Background & Motivation¶

Background: RLHF is the dominant paradigm for LLM alignment, with reward models serving as its core component by providing scoring signals to guide the policy model. As application scenarios shift from "universal value alignment" toward "personalized alignment," reward models must capture each individual user's unique preference criteria rather than learning a single set of global human preferences.

Limitations of Prior Work: Existing personalized reward methods face two fundamental problems. First, static preference modeling—user preferences, which are dynamic and context-dependent, are reduced to a fixed set of rules. The same user may have completely different preferences across contexts (preferring brief answers while driving, detailed discussion during casual conversation), and fixed rules cannot accommodate such variation. Although SynthesizeMe infers synthetic personas from historical preferences, these personas are static and do not adapt to context after generation. Second, poor generalization to new users—in cold-start scenarios with very limited interaction history, existing methods struggle to construct reliable reward signals from sparse feedback.
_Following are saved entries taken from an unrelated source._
import Literature.Analysis.FluidPDE.TorusPressurePoissonOfDistributional
import Literature.Analysis.FunctionSpaces.TorusWeaklyHarmonic
import Literature.Analysis.FunctionSpaces.TorusRieszTransformProofs
import Literature.Analysis.FunctionSpaces.BesovDifference
import HarnessLib

/-!
# Besov regularity of the pressure of a distributional Euler/Navier–Stokes solution on `T^d`

Analysis/FluidPDE support file (theorem-only; serves the discharge of
`Literature.Barriers.AnomalousDissipation.DeRosaIsett2024_s51_finalBound`). De Rosa–Isett
(ARMA 248 (2024) = arXiv:2212.08176), §3.4 and §5.1 ((est_II), "the double regularity of the
pressure (p_double_reg)"), use that the pressure of a weak Euler solution `v ∈ L^p_t B^θ_{p,∞}`
inherits Besov regularity through the Calderón–Zygmund operator `p = RᵢRⱼ(vᵢvⱼ)`. In the tree's
symmetric Duchon–Robert form of §5.1 only *single* regularity is needed
(`IntermittentDissipationThm27Steps`, module docstring), and the pressure of `DeRosaIsett2024_thm27`
is *any* `L^{3/2}` distributional pressure. This file proves, for a distributional solution
`(u, p)` on `T^d × (0,T)` with `u(t) ∈ L^q(T^d)` for a.e. `t`, `2 < q < ∞`:

* `Torus.IsDistributionalNSSolutionOn.ae_eBesovSupSeminorm_pressure_le` — there is a finite
  constant `C_q` (Calderón–Zygmund) with, for a.e. `t ∈ (0,T)` and every `θ`,
  `[p(t)]_{B^θ_{q/2,∞}} ≤ C_q ‖u(t)‖_{L^q} [u(t)]_{B^θ_{q,∞}}`.

Steps (all on one slice): (1) the slice-wise Poisson equation `∫ p(t)Δφ = -∑ᵢⱼ∫uᵢuⱼ(t)∂ᵢ∂ⱼφ`
(`TorusPressurePoissonOfDistributional`), made simultaneous in `t` for the countable family of
reflected mollifier translates at the points of a countable dense set; (2) the Calderón–Zygmund
pressure `π(t)` of the data `uᵢuⱼ(t) ∈ L^{q/2}` (`Torus.exists_pressure` of `TorusPressurePoisson`
at a one-point parameter space, with the tree's proof of the Hessian bound
`Torus.eLpNorm_hessian_le_laplacian_holds`); (3) `p(t) - π(t)` is weakly harmonic for that family,
hence a.e. constant (`TorusWeaklyHarmonic`), so `p(t)` and `π(t)` have the same increments;
(4) for a very weak solution `π` of `Δπ = -∂ᵢ∂ⱼGᵢⱼ` against *all* smooth tests, the increment
`δ_hπ` minus the Calderón–Zygmund pressure of `δ_hG` is weakly harmonic, hence constant, whence
`‖δ_hπ‖_{L^r} ≤ 2 (K ∑ᵢⱼ ‖δ_hGᵢⱼ‖^r_{L^r})^{1/r}` (`Torus.eLpNorm_translate_sub_le_of_poisson`);
(5) `δ_h(uᵢuⱼ) = δ_huᵢ · uⱼ(· + h) + uᵢ · δ_huⱼ` and Hölder `L^q · L^q ⊂ L^{q/2}`.

## Mathlib search

Mathlib (this pin): `Measure.dirac_prod`, `MeasurableEmbedding.aestronglyMeasurable_map_iff`,
`eLpNorm_smul_le_mul_eLpNorm`, `TopologicalSpace.exists_countable_dense`; no Riesz transforms /
pressure operators (tree: `TorusPressurePoisson`, `TorusRieszTransformProofs`).

## References

* L. De Rosa, P. Isett, Arch. Ration. Mech. Anal. 248 (2024), Paper No. 11, §3.4, §5.1 (est_II).
  [DeRosaIsett2024]
* J. C. Robinson, J. L. Rodrigo, W. Sadowski, *The Three-Dimensional Navier–Stokes Equations*
  (CUP 2016), Lemma 5.1, Thm. 2.6, App. B Thm. B.7. [RobinsonRodrigoSadowskiCUP2016]
* P. Constantin, W. E, E. S. Titi, Comm. Math. Phys. 165 (1994), (9)–(11). [ConstantinETiti1994]
-/

noncomputable section

open MeasureTheory Set Filter Topology Function UnitAddTorus Metric
open scoped ENNReal NNReal InnerProductSpace RealInnerProductSpace

namespace Literature.Analysis.FluidPDE.Torus

open Literature.Analysis.FunctionSpaces Literature.Analysis.FunctionSpaces.Torus

variable {d : Type*} [Fintype d] [DecidableEq d]

/-! ## Translation invariance of the torus calculus -/

section Translate

variable {F : Type*} [NormedAddCommGroup F] [NormedSpace ℝ F]

omit [Fintype d] [DecidableEq d] [NormedAddCommGroup F] [NormedSpace ℝ F] in
/-- Re-centred lifts of a translate: `liftAt (f(· + a)) x = liftAt f (x + a)`. [folklore] -/
theorem liftAt_comp_add_right (f : UnitAddTorus d → F) (a x : UnitAddTorus d) :
    liftAt (fun y => f (y + a)) x = liftAt f (x + a) := by
  funext v
  simp only [liftAt_apply, add_right_comm]

omit [DecidableEq d] in
/-- The Laplacian commutes with translations: `Δ(f(· + a))(x) = (Δf)(x + a)`. [folklore] -/
theorem laplacian_comp_add_right (f : UnitAddTorus d → F) (a x : UnitAddTorus d) :
    Torus.laplacian (fun y => f (y + a)) x = Torus.laplacian f (x + a) := by
  simp only [Torus.laplacian, liftAt_comp_add_right]

omit [Fintype d] in
/-- Partial derivatives commute with translations: `∂ᵢ(f(· + a))(x) = (∂ᵢf)(x + a)`. [folklore] -/
theorem partialDeriv_comp_add_right (i : d) (f : UnitAddTorus d → F) (a x : UnitAddTorus d) :
    Torus.partialDeriv i (fun y => f (y + a)) x = Torus.partialDeriv i f (x + a) := by
  simp only [Torus.partialDeriv, Torus.lineDeriv, add_right_comm]

omit [Fintype d] in
/-- Second partial derivatives commute with translations. [folklore] -/
theorem partialDeriv_partialDeriv_comp_add_right (i j : d) (f : UnitAddTorus d → F) (a x : UnitAddTorus d) :
    Torus.partialDeriv i (Torus.partialDeriv j (fun y => f (y + a))) x =
      Torus.partialDeriv i (Torus.partialDeriv j f) (x + a) := by
  have h : Torus.partialDeriv j (fun y => f (y + a)) = fun y => Torus.partialDeriv j f (y + a) :=
    funext (partialDeriv_comp_add_right j f a)
  rw [h, partialDeriv_comp_add_right]

end Translate

/-! ## The Calderón–Zygmund pressure of one slice -/

section Slice

variable {r : ℝ≥0∞} {C : ℝ≥0}
include hL hG hU₀ hα hα3 hα4 h52 hb hsmall hc₃ h145 h155 ha in
/-- **(149)/(157) IN THE PRINTED PAIRING FORM, AT A GENERAL BACKGROUND, k-UNIFORM**: for every `j ≤ k`, every bond `c` of the
`j`-th lattice and EVERY variation `δa ∈ 𝔸^S`, `‖⟨(δ/δA)C_j(U₀, ins_S a), δa⟩(c)‖ ≤ C₃·(Lʲ)²b·Σ_{s∈S} kerQdd(c, s)·‖δa_s‖` —
«|⟨(δ/δA)C_j(U₀, A), δA⟩| ≦ C₃|A|Q″_j|δA|» with `Q″_j|δA|(c) = Σ_{b⊂Bʲ(c₋)∪Bʲ(c₊)} L^{−jd}|δA_b|` (`kerQdd`) and `C₃ = C3Gen d L`:
the derivative is linear, `δa = Σ_s δa_s·e_s`, and each column is bounded by `prop5_general_157` (zero off the box).
[cite: Balaban1985Averaging, (149) p.40, (157) p.42, (137)–(138) p.39] -/
theorem ineq149_pairing {j : ℕ} (hj : j ≤ k) (z : Site d) (κ : Fin d) (δa : S → 𝔸) :
    HasFDerivAt (fun a' : S → 𝔸 => CCovIter L U₀ (insCfg S a') j z κ)
        (fderiv ℂ (fun a' : S → 𝔸 => CCovIter L U₀ (insCfg S a') j z κ) a) a ∧
      ‖fderiv ℂ (fun a' : S → 𝔸 => CCovIter L U₀ (insCfg S a') j z κ) a δa‖ ≤
        C3Gen d L * (((L : ℝ) ^ j) ^ 2 * b) * ∑ s : S, kerQdd L j z κ s.1.1 s.1.2 * ‖δa s‖ := by
  classical
  refine ⟨hasFDerivAt_CCovIter_ins L hL hG k U₀ hU₀ hα hα3 hα4 h52 hb hsmall hc₃ S ha hj z κ, ?_⟩
  set Λ := fderiv ℂ (fun a' : S → 𝔸 => CCovIter L U₀ (insCfg S a') j z κ) a with hΛ
  have hB : ∀ x κ', ‖insCfg S a x κ'‖ ≤ b := fun x κ' => norm_insCfg_le_of_le hb.le ha x κ'
  -- `δa = Σ_s δa_s·e_s` and linearity
  have hsum : Λ δa = ∑ s : S, Λ (Pi.single s (δa s)) := by
    conv_lhs => rw [← Finset.univ_sum_single δa]
    rw [map_sum]
  -- each column
  have hcol : ∀ s : S, ‖Λ (Pi.single s (δa s))‖ ≤
      C3Gen d L * (((L : ℝ) ^ j) ^ 2 * b) * (kerQdd L j z κ s.1.1 s.1.2 * ‖δa s‖) := by
    intro s
    rw [hΛ, fderiv_CCovIter_ins_single L hL hG k U₀ hU₀ hα hα3 hα4 h52 hb hsmall hc₃ h145 h155 S ha hj z κ s (δa s)]
    obtain ⟨-, hbd, hloc⟩ := prop5_general_157 L hL hG k U₀ hU₀ hα hα3 hα4 h52 (insCfg S a) hb.le hB hsmall hc₃ h145 h155
      s.1.1 s.1.2 (δa s) hj z κ
    by_cases hin : BondIn (loK L j z) (bondHiK L j z κ) s.1.1 s.1.2
    · rw [kerQdd_of_bondIn hin]
      refine hbd.trans (le_of_eq ?_)
      ring
    · simp only [hloc hin, kerQdd_of_not_bondIn hin, norm_zero, zero_mul, mul_zero, le_refl]
  calc ‖Λ δa‖ = ‖∑ s : S, Λ (Pi.single s (δa s))‖ := by rw [hsum]
    _ ≤ ∑ s : S, ‖Λ (Pi.single s (δa s))‖ := norm_sum_le _ _
    _ ≤ ∑ s : S, C3Gen d L * (((L : ℝ) ^ j) ^ 2 * b) * (kerQdd L j z κ s.1.1 s.1.2 * ‖δa s‖) := sum_le_sum fun s _ => hcol s
    _ = C3Gen d L * (((L : ℝ) ^ j) ^ 2 * b) * ∑ s : S, kerQdd L j z κ s.1.1 s.1.2 * ‖δa s‖ := by rw [Finset.mul_sum]

include hL hG hU₀ hα hα3 hα4 h52 hb hsmall hc₃ h145 h155 ha in
/-- (149)/(157) in the pairing form, DISPLAYED with the differential (137) `⟨δF/δA, δA⟩ = (d/dt)F(A + tδA)|_{t=0}` (`B7Ineq148.dPair`):
`‖dC_j(U₀, ins_S a; ins_S δa)(c)‖ ≤ C₃·(Lʲ)²b·Σ_{s∈S} kerQdd(c, s)·‖δa_s‖`. [cite: Balaban1985Averaging, (149) p.40, (137) p.39] -/
theorem ineq149_pairing_dPair {j : ℕ} (hj : j ≤ k) (z : Site d) (κ : Fin d) (δa : S → 𝔸) :
    ‖dPair (fun a' : S → 𝔸 => CCovIter L U₀ (insCfg S a') j z κ) a δa‖ ≤
      C3Gen d L * (((L : ℝ) ^ j) ^ 2 * b) * ∑ s : S, kerQdd L j z κ s.1.1 s.1.2 * ‖δa s‖ := by
  obtain ⟨hF, hbd⟩ := ineq149_pairing L hL hG k U₀ hU₀ hα hα3 hα4 h52 hb hsmall hc₃ h145 h155 S ha hj z κ δa
  rwa [dPair_eq_fderiv hF.differentiableAt]

include hL hG hU₀ hα hα3 hα4 h52 hb hsmall hc₃ h145 h155 ha in
/-- **(149)/(157) AS AN OPERATOR BOUND** on the linear functional `D[C_j(U₀, ins_S ·)(c)](a) : 𝔸^S → 𝔸` (sup norm on `𝔸^S`):
`‖D[C_j(U₀, ins_S ·)(c)](a)‖ ≤ 2d·C₃·(Lʲ)²b` — (149) with the count `Σ_s kerQdd(c, s) ≤ 2d` of (141)/(142) (`sum_kerQdd_le`); the
general-background counterpart, for the remainder `C_j`, of `B7Prop5FlatOperator.opNorm_fderiv_avgMap_le`'s `C₃`-term.
[cite: Balaban1985Averaging, (149) p.40, (157) p.42, (141)–(142) p.39] -/
theorem opNorm_fderiv_CCovIter_ins_le {j : ℕ} (hj : j ≤ k) (z : Site d) (κ : Fin d) :
    ‖fderiv ℂ (fun a' : S → 𝔸 => CCovIter L U₀ (insCfg S a') j z κ) a‖ ≤ 2 * d * (C3Gen d L * (((L : ℝ) ^ j) ^ 2 * b)) := by
  have hL1 : 1 ≤ L := le_trans (by norm_num) hL
  have hC := C3Gen_nonneg d L
  have hK : 0 ≤ C3Gen d L * (((L : ℝ) ^ j) ^ 2 * b) := by positivity
  refine ContinuousLinearMap.opNorm_le_bound _ (by positivity) fun v => ?_
  obtain ⟨-, hbd⟩ := ineq149_pairing L hL hG k U₀ hU₀ hα hα3 hα4 h52 hb hsmall hc₃ h145 h155 S ha hj z κ v
  refine hbd.trans ?_
  calc C3Gen d L * (((L : ℝ) ^ j) ^ 2 * b) * ∑ s : S, kerQdd L j z κ s.1.1 s.1.2 * ‖v s‖
      ≤ C3Gen d L * (((L : ℝ) ^ j) ^ 2 * b) * (2 * d * ‖v‖) :=
        mul_le_mul_of_nonneg_left (sum_kerQdd_mul_norm_le S L hL1 j z κ v) hK
    _ = 2 * d * (C3Gen d L * (((L : ℝ) ^ j) ^ 2 * b)) * ‖v‖ := by ring
/-!
# Superhelicity and the viscous helicity balance

Topic `Literature/Analysis/FluidPDE` (definition request `defn-superhelicity`, wanted by route
AdiabaticEddy of `Summits/NavierStokesRegularity`, items `stmt-NavierStokesRegularity-1432`
ChiralEddyExists / `stmt-…-1429` CorrectorSolvable, and the idea cards
heterochiral-transfer-budget / adiabatic-eddy-chirality-law, which so far inline
`∫ x, inner ℝ (curl U x) (curl (curl U) x)`).

## Main definitions

* `Literature.Analysis.FluidPDE.superhelicity u = ∫ ⟪curl u, curl (curl u)⟫`: the
  **superhelicity** of a velocity field `u : ℝ³ → ℝ³`, i.e. the helicity of its vorticity field
  `ω = curl u` (`superhelicity_eq_helicity_curl`: `superhelicity u = helicity (curl u)`, `rfl`).
  The name is Hide's (1989); Frisch writes `H_ω = ⟨½ ω · ∇∧ω⟩` ("mean vortical helicity",
  (2.28), with his factor `½` and a box average in place of the integral); Moffatt–Tsinober (1992)
  review it as the helicity-dissipation integral. Bochner integral, junk value `0` when
  `⟪ω, curl ω⟫` is not integrable — the same convention as the sibling
  `Literature.Analysis.FluidPDE.helicity`.

## Main statements (all proved; no named facts are introduced)

* `superhelicity_eq_helicity_curl`, `superhelicity_eq_helicity_vorticity`,
  `superhelicity_eq_integral_inner` (unfolding, `rfl`),
  `superhelicity_zero`, `superhelicity_neg` (parity-even: `S(−u) = S(u)`, whereas a mirror
  reflection flips the sign), `superhelicity_const_smul` (`S(c • u) = c² S(u)`, no regularity
  hypothesis).
* `IsClassicalNSSolutionOn.integral_inner_timeDerivWithin_curl_eq`: for a classical unforced
  Navier–Stokes solution with viscosity `ν` on `ℝ³ × S` (`S` of unique differentiability) whose
  velocity decays rapidly in space uniformly in time, `∫ ⟪∂ₜu(t), curl u(t)⟫ = −ν S(u(t))`
  for `t ∈ S`.
* `IsClassicalNSSolutionOn.hasDerivWithinAt_helicity` — **the viscous helicity balance**
  `dH/dt = −2ν S(u(t))`: on a convex time set `S`, `t ↦ helicity (u t)` has derivative
  `−(2ν · superhelicity (u t))` within `S` at every `t ∈ S` (Frisch 1995, (2.24)/(2.29):
  `d/dt ⟨½ v·ω⟩ = −ν ⟨ω · ∇∧ω⟩`; Moffatt–Tsinober 1992; for `ν = 0` this is the conservation of
  helicity, Majda–Bertozzi Prop. 1.12 (iv), already in the tree as
  `euler_helicity_conservation_holds`, and for `ν > 0` it is the "exercise for the interested
  reader" of Majda–Bertozzi §1.7, p. 27, after Prop. 1.13).
* `IsClassicalEulerSolutionOn.hasDerivWithinAt_helicity`: the Euler case, derivative `0`.

## Proof of the balance law

Frisch's proof ((2.26)–(2.27): `d/dt ⟨v·ω⟩ = 2⟨v·∂ₜω⟩` by the self-adjointness (2.20) of the
curl, then the vorticity equation and `⟨u·∇²v⟩ = −⟨(∇∧u)·(∇∧v)⟩` for `∇·v = 0`, (2.21)),
transposed from the periodic box to `ℝ³` with decay exactly as the tree's proof of the Euler case
(`NSVorticityHelicityProofs`): differentiate `∫ ⟪u, curl u⟫` under the integral sign within `S`
(`hasDerivWithinAt_integral_of_dominated_convex`, dominated through the uniform decay of `u`,
`Du`, `∂ₜu`, `D∂ₜu`), use `∂ₜ curl u = curl ∂ₜu` and `∫ ⟪u, curl ∂ₜu⟫ = ∫ ⟪curl u, ∂ₜu⟫`
(`integral_inner_curl_eq_integral_inner_curl_of_decay`), so `dH/dt = 2 ∫ ⟪∂ₜu, ω⟫`; at fixed
time `∂ₜu = νΔu − (u·∇)u − ∇p = −ν curl ω − ω × u − ∇(p + ½|u|²)` (momentum equation,
`Δu = −curl curl u` for `div u = 0` — the tree's `laplacian_eq_neg_curl_curl` — and the Lamb form
`convect_self_eq_cross_curl_add_gradient`), where `⟪ω × u, ω⟫ = 0` and both gradient pairings
vanish by Majda–Bertozzi's Lemma 1.5 (`integral_inner_gradient_eq_zero`; `div ω = 0`, the
gradients are bounded), leaving `∫ ⟪∂ₜu, ω⟫ = −ν ∫ ⟪ω, curl ω⟫`.

## Mathlib / tree search

Mathlib (this pin) has no helicity or superhelicity (searched `helicity`, `superhelicity`: none);
the tree has `helicity`, `curl`, the Euler conservation law and all the whole-space calculus used
here (`lean search superhelicity`: only prose mentions in `Summits/…/Theses`).

## References

* U. Frisch, *Turbulence: The Legacy of A. N. Kolmogorov*, CUP 1995, §2.3, eqs. (2.20)–(2.21),
  (2.24), (2.26)–(2.29) (read: held copy, PDF pp. 16–17). [FrischTurbulence1995]
* R. Hide, *Superhelicity, helicity and potential vorticity*, Geophys. Astrophys. Fluid Dyn. 48
  (1989) 69–79, doi:10.1080/03091928908219526 (the name; paywalled, acq-02235). [Hide1989]
* H. K. Moffatt, A. Tsinober, *Helicity in laminar and turbulent flow*, Annu. Rev. Fluid Mech. 24
  (1992) 281–312, doi:10.1146/annurev.fl.24.010192.001433. [MoffattTsinober1992]
* A. J. Majda, A. L. Bertozzi, *Vorticity and Incompressible Flow*, CUP 2002, §1.7, Prop. 1.12
  (iv) (1.67), Lemma 1.5, Prop. 1.13 and p. 27 (viscous counterparts "left as an exercise")
  (read: held copy, PDF pp. 27–31). [MajdaBertozziCUP2002]
-/

noncomputable section

open MeasureTheory Set Function Filter Topology InnerProductSpace
open scoped ContDiff InnerProductSpace RealInnerProductSpace Laplacian

namespace Literature.Analysis.FluidPDE

/-! ### The definition and its elementary API -/

/-- The **superhelicity** `S(u) = ∫ ⟪ω(x), curl ω(x)⟫ dx`, `ω = curl u`, of a velocity field
`u : ℝ³ → ℝ³`: the helicity of the vorticity field (Hide 1989), Frisch's "vortical helicity"
`H_ω = ⟨½ ω · ∇∧ω⟩` up to his factor `½` and box normalisation; it is the helicity-dissipation
integral of viscous flow, `dH/dt = −2ν S` (`IsClassicalNSSolutionOn.hasDerivWithinAt_helicity`).
Bochner integral against Lebesgue measure on `ℝ³`; junk value `0` if `⟪ω, curl ω⟫` is not
integrable (same convention as `helicity`).
[cite: FrischTurbulence1995, §2.3 eq. (2.28)–(2.29)] [cite: Hide1989, title and §1] -/
def superhelicity (u : EuclideanSpace ℝ (Fin 3) → EuclideanSpace ℝ (Fin 3)) : ℝ :=
  ∫ x, ⟪curl u x, curl (curl u) x⟫

/-- Unfolding: `superhelicity u = ∫ ⟪curl u x, curl (curl u) x⟫ dx` — the expression inlined by
route AdiabaticEddy (`∫ x, inner ℝ (curl U x) (curl (curl U) x)`). [folklore] -/
theorem superhelicity_eq_integral_inner (u : EuclideanSpace ℝ (Fin 3) → EuclideanSpace ℝ (Fin 3)) :
    superhelicity u = ∫ x, ⟪curl u x, curl (curl u) x⟫ :=
  rfl

/-- Superhelicity is the helicity of the vorticity field: `S(u) = H(curl u)` (Hide 1989;
definitional). [cite: Hide1989, title and §1] -/
theorem superhelicity_eq_helicity_curl (u : EuclideanSpace ℝ (Fin 3) → EuclideanSpace ℝ (Fin 3)) :
    superhelicity u = helicity (curl u) :=
  rfl

/-- Along a time-dependent velocity field, the superhelicity of the slice `u t` is the helicity
of the vorticity slice `vorticity u t = curl (u t)` (definitional). [folklore] -/
theorem superhelicity_eq_helicity_vorticity
    (u : ℝ → EuclideanSpace ℝ (Fin 3) → EuclideanSpace ℝ (Fin 3)) (t : ℝ) :
    superhelicity (u t) = helicity (vorticity u t) :=
  rfl

/-- `curl (c • u) = c • curl u` for every real `c`, with no differentiability hypothesis (both
sides carry the same junk value, Mathlib `fderiv_const_smul_field`); function-level form of the
tree's pointwise `curl_const_smul_field` (`EulerTimeScaling.lean`, not imported here to keep this
file's import closure small). [folklore] -/
private theorem curl_pi_const_smul (c : ℝ)
    (u : EuclideanSpace ℝ (Fin 3) → EuclideanSpace ℝ (Fin 3)) : curl (c • u) = c • curl u := by
  funext x
  rw [Pi.smul_apply, curl_eq_curlCLM, curl_eq_curlCLM, fderiv_const_smul_field c, Pi.smul_apply,
    map_smul]

/-- `curl (-u) = -curl u` (everywhere, junk values included; function-level form of the tree's
pointwise `curl_neg`). [folklore] -/
private theorem curl_pi_neg (u : EuclideanSpace ℝ (Fin 3) → EuclideanSpace ℝ (Fin 3)) :
    curl (-u) = -curl u := by
  funext x
  exact curl_neg u x

/-- The superhelicity of the zero field vanishes. [folklore] -/
@[simp]
theorem superhelicity_zero :
    superhelicity (0 : EuclideanSpace ℝ (Fin 3) → EuclideanSpace ℝ (Fin 3)) = 0 := by
  have h0 : curl (0 : EuclideanSpace ℝ (Fin 3) → EuclideanSpace ℝ (Fin 3)) = 0 :=
    funext fun x => curl_zero x
  simp [superhelicity, h0]

/-- Superhelicity is even under `u ↦ −u`: `S(−u) = S(u)` (both curls change sign). [folklore] -/
@[simp]
theorem superhelicity_neg (u : EuclideanSpace ℝ (Fin 3) → EuclideanSpace ℝ (Fin 3)) :
    superhelicity (-u) = superhelicity u := by
  simp only [superhelicity, curl_pi_neg, Pi.neg_apply, inner_neg_neg]

/-- Quadratic scaling in the amplitude: `S(c • u) = c² S(u)`. [folklore] -/
theorem superhelicity_const_smul (c : ℝ) (u : EuclideanSpace ℝ (Fin 3) → EuclideanSpace ℝ (Fin 3)) :
    superhelicity (c • u) = c ^ 2 * superhelicity u := by
  simp only [superhelicity, curl_pi_const_smul, Pi.smul_apply, real_inner_smul_left,
    real_inner_smul_right, ← mul_assoc, integral_const_mul, sq]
Methods such as GPO, VPL, and PAL all require sufficient user data to function effectively.

Key Challenge: Personalized reward modeling requires fine-grained understanding of user preferences, yet preference signals are inherently sparse and noisy. Explicit preferences (e.g., "I prefer concise responses") are rarely volunteered by users, while implicit preferences derived from interaction history are abundant but noisy. The core challenge is: how to reliably infer context-adaptive evaluation criteria from such mixed signals, and how to produce reasonable scores when user information is extremely limited?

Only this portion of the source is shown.